BEGIN PROVIDED RECORDS

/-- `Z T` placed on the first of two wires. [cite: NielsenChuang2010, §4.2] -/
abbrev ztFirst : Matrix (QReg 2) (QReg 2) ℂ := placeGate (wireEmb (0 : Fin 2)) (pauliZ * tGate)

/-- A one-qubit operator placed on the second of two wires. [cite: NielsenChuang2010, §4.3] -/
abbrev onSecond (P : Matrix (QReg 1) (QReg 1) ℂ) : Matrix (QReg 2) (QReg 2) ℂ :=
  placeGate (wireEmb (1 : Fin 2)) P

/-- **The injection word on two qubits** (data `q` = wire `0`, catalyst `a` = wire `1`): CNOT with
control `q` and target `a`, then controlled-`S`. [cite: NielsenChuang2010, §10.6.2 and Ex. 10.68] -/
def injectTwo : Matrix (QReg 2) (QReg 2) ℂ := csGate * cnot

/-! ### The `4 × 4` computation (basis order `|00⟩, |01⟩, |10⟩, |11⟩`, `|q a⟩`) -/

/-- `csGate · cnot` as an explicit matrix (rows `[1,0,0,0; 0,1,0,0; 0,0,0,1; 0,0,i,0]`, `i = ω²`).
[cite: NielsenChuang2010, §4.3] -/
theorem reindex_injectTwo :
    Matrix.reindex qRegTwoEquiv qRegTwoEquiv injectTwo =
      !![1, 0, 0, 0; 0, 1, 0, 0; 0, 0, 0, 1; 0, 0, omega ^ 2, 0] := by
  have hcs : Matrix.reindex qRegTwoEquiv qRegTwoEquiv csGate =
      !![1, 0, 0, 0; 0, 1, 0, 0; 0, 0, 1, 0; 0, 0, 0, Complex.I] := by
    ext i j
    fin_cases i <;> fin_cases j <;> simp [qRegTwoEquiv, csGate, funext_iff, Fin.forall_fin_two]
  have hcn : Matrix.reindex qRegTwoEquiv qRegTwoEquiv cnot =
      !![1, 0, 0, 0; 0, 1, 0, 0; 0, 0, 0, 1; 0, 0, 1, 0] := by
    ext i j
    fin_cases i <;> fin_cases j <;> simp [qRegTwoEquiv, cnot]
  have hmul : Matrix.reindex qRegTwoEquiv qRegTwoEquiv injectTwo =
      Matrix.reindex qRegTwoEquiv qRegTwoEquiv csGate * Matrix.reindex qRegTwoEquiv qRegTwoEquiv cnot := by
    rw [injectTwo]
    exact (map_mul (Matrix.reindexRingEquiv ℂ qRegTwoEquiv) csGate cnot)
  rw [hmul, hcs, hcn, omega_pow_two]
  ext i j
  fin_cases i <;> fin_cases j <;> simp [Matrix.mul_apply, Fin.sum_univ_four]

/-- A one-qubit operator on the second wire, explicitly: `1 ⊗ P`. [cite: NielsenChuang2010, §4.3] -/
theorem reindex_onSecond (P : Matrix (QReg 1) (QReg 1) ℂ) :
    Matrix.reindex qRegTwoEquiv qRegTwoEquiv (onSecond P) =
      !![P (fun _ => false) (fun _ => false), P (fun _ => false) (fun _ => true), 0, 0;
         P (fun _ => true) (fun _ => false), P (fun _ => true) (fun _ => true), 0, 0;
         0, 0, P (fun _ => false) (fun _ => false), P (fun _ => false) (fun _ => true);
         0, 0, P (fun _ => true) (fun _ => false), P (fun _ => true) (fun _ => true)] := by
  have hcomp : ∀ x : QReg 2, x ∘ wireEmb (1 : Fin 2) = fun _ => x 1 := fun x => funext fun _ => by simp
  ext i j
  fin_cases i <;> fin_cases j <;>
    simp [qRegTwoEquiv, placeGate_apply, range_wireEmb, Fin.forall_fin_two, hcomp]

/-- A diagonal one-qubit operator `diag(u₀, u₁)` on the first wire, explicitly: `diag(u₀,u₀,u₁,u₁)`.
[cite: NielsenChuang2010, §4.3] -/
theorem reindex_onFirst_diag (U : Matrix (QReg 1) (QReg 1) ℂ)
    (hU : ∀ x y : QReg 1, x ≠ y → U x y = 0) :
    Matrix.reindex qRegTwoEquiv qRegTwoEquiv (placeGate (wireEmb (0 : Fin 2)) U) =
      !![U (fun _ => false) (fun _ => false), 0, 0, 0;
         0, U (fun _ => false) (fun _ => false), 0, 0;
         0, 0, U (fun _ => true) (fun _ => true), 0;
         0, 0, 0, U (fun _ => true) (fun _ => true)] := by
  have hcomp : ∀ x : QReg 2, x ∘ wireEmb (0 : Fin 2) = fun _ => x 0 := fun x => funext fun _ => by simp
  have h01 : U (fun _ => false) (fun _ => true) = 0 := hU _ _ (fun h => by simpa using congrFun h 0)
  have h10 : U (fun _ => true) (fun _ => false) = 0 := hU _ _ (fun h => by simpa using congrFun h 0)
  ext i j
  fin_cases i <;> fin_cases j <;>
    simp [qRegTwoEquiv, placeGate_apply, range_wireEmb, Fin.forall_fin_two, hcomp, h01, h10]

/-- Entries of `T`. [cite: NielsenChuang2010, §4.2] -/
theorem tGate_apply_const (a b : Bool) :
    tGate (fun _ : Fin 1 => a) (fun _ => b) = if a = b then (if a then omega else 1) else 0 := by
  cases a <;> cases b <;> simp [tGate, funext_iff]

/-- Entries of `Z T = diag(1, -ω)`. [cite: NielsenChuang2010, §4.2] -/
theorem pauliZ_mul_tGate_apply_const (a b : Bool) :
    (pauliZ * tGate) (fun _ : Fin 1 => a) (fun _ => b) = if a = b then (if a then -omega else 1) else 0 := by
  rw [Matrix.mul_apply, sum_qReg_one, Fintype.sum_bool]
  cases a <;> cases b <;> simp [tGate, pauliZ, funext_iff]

END PROVIDED RECORDS

_WHAT IS BEING ASKED_. The answer to this exercise is one number: how many lines of the records above contain the string "simpa".

_PROBLEM SOLUTION_. 2